This page covers how the iOS Backup Machine connects to a network. WiFi is handled by the OS stack (netplan, systemd-networkd, wpa_supplicant), the device roams between the networks you save, and it prefers the iPhone USB hotspot while the phone is plugged in. Network access is optional: backups run fully offline, but a connection enables NTP sync, notifications, remote sync, and remote access.

WiFi is managed through the OS’s existing netplan, systemd-networkd, and wpa_supplicant stack. The device has no NetworkManager. The iw and wireless-tools packages read the connected SSID, and iptables is used by the WireGuard full-tunnel routing exception.

When you save networks in the web UI, the appliance writes a managed netplan drop-in at /etc/netplan/90-iosbackup-wifi.yaml and applies it. The OS’s own netplan files are left untouched.

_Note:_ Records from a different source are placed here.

import Mathlib

/-!
# Universal anchor lemma, part (b): the Hodge-type vectors `τ(a)` on `ℤ/(2g+2)` (solo-blind s62)

Combinatorial core of the UNIVERSAL ANCHOR LEMMA of the solo-blind notes (`paper/weil-det.md` §9, claim
C617; machine-checked there for all even `N ≤ 400`, here for every `g`).  Setting: `N = 2g+2`,
`J_N = Jac(y² = z^N − 1)`; the group `μ_N` acts on `H¹(J_N)` through the characters
`a ∈ ℤ/N ∖ {0, N/2}`, each once, and `H^{1,0}` corresponds to the open half-circle
`H = {1, …, g} ⊂ ℤ/N` (the `Finset` `H g`).  For a unit `u` (a Galois conjugation) the `u`-entry of the type vector of
the character `a` is `τ(a)_u = [u·a ∈ H] ∈ {0,1}` (`tau`).  Part (b) of the lemma — the reason every
monomial of the σ′-Weil class at the `D_N`-symmetric anchor is a product of divisor classes — is:
* `mem_H_half_sub` : `N/2 − x ∈ H ↔ x ∈ H` (all `x`);
* `mem_H_neg`      : `−x ∈ H ↔ x ∉ H` for `x ∉ {0, N/2}`;
* `mem_H_add_half` : `x + N/2 ∈ H ↔ x ∉ H` for `x ∉ {0, N/2}`;
* `isUnit_mul_half`: units are odd, so `u·(N/2) = N/2`;
hence for every unit `u` and every character `a ∉ {0, N/2}`:
`τ(−a)_u = τ(a + N/2)_u = 1 − τ(a)_u` (`tau_neg`, `tau_add_half`) and `τ(N/2 − a)_u = τ(a)_u`
(`tau_half_sub`): the pairs `{a, −a}` (polarisation type) and `{a, a + N/2}` (isogeny type) are BALANCED,
and `a ↦ N/2 − a` (the partner under `σ′`) preserves the type.  Pure `ZMod` arithmetic; bearing on the
summit statement: none directly (by-product certificate).
-/

namespace Summit.KontsevichZagierPeriods.KontsevichZagierPeriods.Theorems
namespace SoloBlind
namespace AnchorTypes

/-- `2g+2 ≠ 0`. -/
instance neZero_two_mul_add_two (g : ℕ) : NeZero (2 * g + 2) := ⟨by omega⟩

variable (g : ℕ)

/-- The open half-circle `H = {1, …, g} ⊂ ℤ/(2g+2)` (the `H^{1,0}`-characters of `y² = z^{2g+2} − 1`). -/
def H : Finset (ZMod (2 * g + 2)) := Finset.univ.filter (fun x => 1 ≤ x.val ∧ x.val ≤ g)

/-- Membership in `H`: `1 ≤ val x ≤ g`. -/
theorem mem_H {x : ZMod (2 * g + 2)} : x ∈ H g ↔ 1 ≤ x.val ∧ x.val ≤ g := by simp [H]

/-- `N/2 = g + 1 ∈ ℤ/(2g+2)`. -/
def half : ZMod (2 * g + 2) := ((g + 1 : ℕ) : ZMod (2 * g + 2))

/-- `val(N/2) = g + 1`. -/
theorem half_val : (half g).val = g + 1 := by
  unfold half
  rw [ZMod.val_natCast]
  exact Nat.mod_eq_of_lt (by omega)

/-- `N/2 ≠ 0`. -/
theorem half_ne_zero : half g ≠ 0 := by
  intro h
  have := congrArg ZMod.val h
  rw [half_val, ZMod.val_zero] at this
  omega

/-- `N/2 + N/2 = 0`. -/
theorem half_add_half : half g + half g = 0 := by
  unfold half
  rw [← Nat.cast_add, show g + 1 + (g + 1) = 2 * g + 2 by ring, ZMod.natCast_self]

/-- `0 ∉ H`. -/
theorem zero_not_mem_H : (0 : ZMod (2 * g + 2)) ∉ H g := by
  rw [mem_H, ZMod.val_zero]; omega

/-- `N/2 ∉ H`. -/
theorem half_not_mem_H : half g ∉ H g := by
  rw [mem_H, half_val]; omega

section values
variable (x : ZMod (2 * g + 2))

/-- `A mod M` for `A < 2M`. -/
private theorem mod_of_lt_two_mul {A M : ℕ} (hA : A < 2 * M) :
    A % M = if A < M then A else A - M := by
  split_ifs with h
  · exact Nat.mod_eq_of_lt h
  · rw [Nat.mod_eq_sub_mod (by omega)]
    exact Nat.mod_eq_of_lt (by omega)

/-- `val(−x) = N − val x` for `x ≠ 0`. -/
theorem neg_val_of_ne_zero (hx : x ≠ 0) : (-x).val = 2 * g + 2 - x.val := by
  rw [ZMod.neg_val, if_neg hx]

/-- `val(x + N/2)`. -/
theorem add_half_val :
    (x + half g).val = if x.val ≤ g then x.val + (g + 1) else x.val - (g + 1) := by
  have hx := ZMod.val_lt x
  rw [ZMod.val_add, half_val, mod_of_lt_two_mul (by omega)]
  split_ifs <;> omega

/-- `val(N/2 − x)`. -/
theorem half_sub_val :
    (half g - x).val = if x.val ≤ g + 1 then g + 1 - x.val else 3 * g + 3 - x.val := by
  have hx := ZMod.val_lt x
  rw [sub_eq_add_neg, ZMod.val_add, half_val]
  by_cases h0 : x = 0
  · subst h0
    rw [neg_zero, ZMod.val_zero, add_zero, Nat.mod_eq_of_lt (by omega)]
    simp
  · rw [neg_val_of_ne_zero g x h0, mod_of_lt_two_mul (by omega)]
    have : 1 ≤ x.val := Nat.one_le_iff_ne_zero.mpr (fun h => h0 ((ZMod.val_eq_zero x).mp h))
    split_ifs <;> omega

end values

section partB
variable (x : ZMod (2 * g + 2))

/-- (b3) `N/2 − x ∈ H ↔ x ∈ H` — the map `a ↦ N/2 − a` preserves the half-circle. -/
theorem mem_H_half_sub : half g - x ∈ H g ↔ x ∈ H g := by
  have hx := ZMod.val_lt x
  rw [mem_H, mem_H, half_sub_val]
  split_ifs <;> omega

/-- (b1) `−x ∈ H ↔ x ∉ H` for `x ∉ {0, N/2}`. -/
theorem mem_H_neg (h0 : x ≠ 0) (hh : x ≠ half g) : -x ∈ H g ↔ x ∉ H g := by
  have hx := ZMod.val_lt x
  have h1 : 1 ≤ x.val := Nat.one_le_iff_ne_zero.mpr (fun h => h0 ((ZMod.val_eq_zero x).mp h))
  have h2 : x.val ≠ g + 1 := by
    intro h
    apply hh
    apply ZMod.val_injective
    rw [h, half_val]
  rw [mem_H, mem_H, neg_val_of_ne_zero g x h0]
  omega

/-- (b2) `x + N/2 ∈ H ↔ x ∉ H` for `x ∉ {0, N/2}`. -/
theorem mem_H_add_half (h0 : x ≠ 0) (hh : x ≠ half g) : x + half g ∈ H g ↔ x ∉ H g := by
  have hx := ZMod.val_lt x
  have h1 : 1 ≤ x.val := Nat.one_le_iff_ne_zero.mpr (fun h => h0 ((ZMod.val_eq_zero x).mp h))
  have h2 : x.val ≠ g + 1 := by
    intro h
    apply hh
    apply ZMod.val_injective
    rw [h, half_val]
  rw [mem_H, mem_H, add_half_val]
  split_ifs <;> omega

end partB

section units
variable {g}

/-- Units of `ℤ/(2g+2)` have odd representatives. -/
theorem val_odd_of_isUnit {u : ZMod (2 * g + 2)} (hu : IsUnit u) : u.val % 2 = 1 := by
  obtain ⟨w, rfl⟩ := hu
  have hc := ZMod.val_coe_unit_coprime w
  by_contra hne
  have h2 : 2 ∣ (w : ZMod (2 * g + 2)).val := Nat.dvd_of_mod_eq_zero (by omega)
  have h2N : 2 ∣ 2 * g + 2 := ⟨g + 1, by ring⟩
  have h := Nat.dvd_gcd h2 h2N
  rw [Nat.Coprime.gcd_eq_one hc] at h
  exact absurd (Nat.le_of_dvd one_pos h) (by norm_num)

/-- `u · (N/2) = N/2` for every unit `u` (units are odd). -/
theorem isUnit_mul_half {u : ZMod (2 * g + 2)} (hu : IsUnit u) : u * half g = half g := by
  apply ZMod.val_injective
  rw [ZMod.val_mul, half_val]
  obtain ⟨k, hk⟩ : ∃ k, u.val = 2 * k + 1 := ⟨u.val / 2, by have := val_odd_of_isUnit hu; omega⟩
  rw [hk, show (2 * k + 1) * (g + 1) = (g + 1) + k * (2 * g + 2) by ring, Nat.add_mul_mod_self_right]
  exact Nat.mod_eq_of_lt (by omega)

/-- `u·a ≠ 0` for a unit `u` and `a ≠ 0`. -/
theorem isUnit_mul_ne_zero {u a : ZMod (2 * g + 2)} (hu : IsUnit u) (ha : a ≠ 0) : u * a ≠ 0 := by
  intro h
  obtain ⟨w, rfl⟩ := hu
  apply ha
  have := congrArg (fun z => (↑w⁻¹ : ZMod (2 * g + 2)) * z) h
  simpa using this

/-- `u·a ≠ N/2` for a unit `u` and `a ≠ N/2`. -/
theorem isUnit_mul_ne_half {u a : ZMod (2 * g + 2)} (hu : IsUnit u) (ha : a ≠ half g) :
    u * a ≠ half g := by
  intro h
  obtain ⟨w, hw⟩ := hu
  apply ha
  have hinv : IsUnit ((↑w⁻¹ : ZMod (2 * g + 2))) := Units.isUnit _
  have := congrArg (fun z => (↑w⁻¹ : ZMod (2 * g + 2)) * z) h
  beta_reduce at this
  rw [← hw, ← mul_assoc, Units.inv_mul, one_mul, isUnit_mul_half hinv] at this
  exact this

end units

section tau
variable {g}

/-- The type-vector entry `τ(a)_u = [u·a ∈ H] ∈ {0,1}`. -/
def tau (g : ℕ) (a u : ZMod (2 * g + 2)) : ℕ := if u * a ∈ H g then 1 else 0

/-- `τ(a)_u ∈ {0,1}`. -/
theorem tau_le_one (a u : ZMod (2 * g + 2)) : tau g a u ≤ 1 := by
  unfold tau; split_ifs <;> omega

/-- `τ(−a)_u = 1 − τ(a)_u`: the pair `{a, −a}` is balanced. -/
theorem tau_neg {a u : ZMod (2 * g + 2)} (hu : IsUnit u) (h0 : a ≠ 0) (hh : a ≠ half g) :
    tau g (-a) u = 1 - tau g a u := by
  have key := mem_H_neg g (u * a) (isUnit_mul_ne_zero hu h0) (isUnit_mul_ne_half hu hh)
  unfold tau
  rw [mul_neg]
  by_cases hP : u * a ∈ H g <;> simp [hP, key]

/-- `τ(a + N/2)_u = 1 − τ(a)_u`: the pair `{a, a + N/2}` is balanced. -/
theorem tau_add_half {a u : ZMod (2 * g + 2)} (hu : IsUnit u) (h0 : a ≠ 0) (hh : a ≠ half g) :
    tau g (a + half g) u = 1 - tau g a u := by
  have key := mem_H_add_half g (u * a) (isUnit_mul_ne_zero hu h0) (isUnit_mul_ne_half hu hh)
  unfold tau
  rw [mul_add, isUnit_mul_half hu]
  by_cases hP : u * a ∈ H g <;> simp [hP, key]

/-- `τ(N/2 − a)_u = τ(a)_u`: the `σ′`-partner has the same type. -/
theorem tau_half_sub {a u : ZMod (2 * g + 2)} (hu : IsUnit u) :
    tau g (half g - a) u = tau g a u := by
  have key := mem_H_half_sub g (u * a)
  unfold tau
  rw [mul_sub, isUnit_mul_half hu]
  by_cases hP : u * a ∈ H g <;> simp [hP, key]

/-- Balance in the additive form used in §9: `τ(a)_u + τ(−a)_u = 1` and `τ(a)_u + τ(a+N/2)_u = 1`. -/
theorem tau_add_tau_neg {a u : ZMod (2 * g + 2)} (hu : IsUnit u) (h0 : a ≠ 0) (hh : a ≠ half g) :
    tau g a u + tau g (-a) u = 1 := by
  rw [tau_neg hu h0 hh]; have := tau_le_one a u; omega

/-- `τ(a)_u + τ(a + N/2)_u = 1`. -/
theorem tau_add_tau_add_half {a u : ZMod (2 * g + 2)} (hu : IsUnit u) (h0 : a ≠ 0)
    (hh : a ≠ half g) : tau g a u + tau g (a + half g) u = 1 := by
  rw [tau_add_half hu h0 hh]; have := tau_le_one a u; omega

end tau

/-- Sanity instance `g = 3` (`N = 8`, the anchor of §4): `H = {1,2,3}`, `5 ∉ H`, `N/2 = 4`. -/
example : (3 : ZMod 8) ∈ H 3 ∧ (5 : ZMod 8) ∉ H 3 ∧ half 3 = 4 := by decide

end AnchorTypes
end SoloBlind
end Summit.KontsevichZagierPeriods.KontsevichZagierPeriods.Theorems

You can configure several networks, each with an optional nickname. wpa_supplicant associates to whichever configured network is in range, so the device roams automatically as you move between them.

Networks are stored in config.yaml under wifi.networks:

wifi:
enabled: false
ssid: ""
password: ""
networks:
- nickname: "Home"
ssid: "HomeNetwork"
password: "secret"
- nickname: "Office"
ssid: "CorpWiFi"
password: "another-secret"

The legacy single ssid and password fields are the older single-network form. They are migrated into networks[0] automatically and kept mirrored for back-compat, so an existing single-network config keeps working.

The WiFi route is given a higher metric than the iPhone USB tether’s route. As a result, the iPhone hotspot is used when the phone is plugged in, and WiFi takes over automatically when the phone is unplugged. The WiFi connection is no longer dropped as the iPhone connects or disconnects.

The WiFi settings page has a Scan & connect button. It forces a rescan and connects to any saved network in range. Use it when the device is not associated to a network you expect to be reachable.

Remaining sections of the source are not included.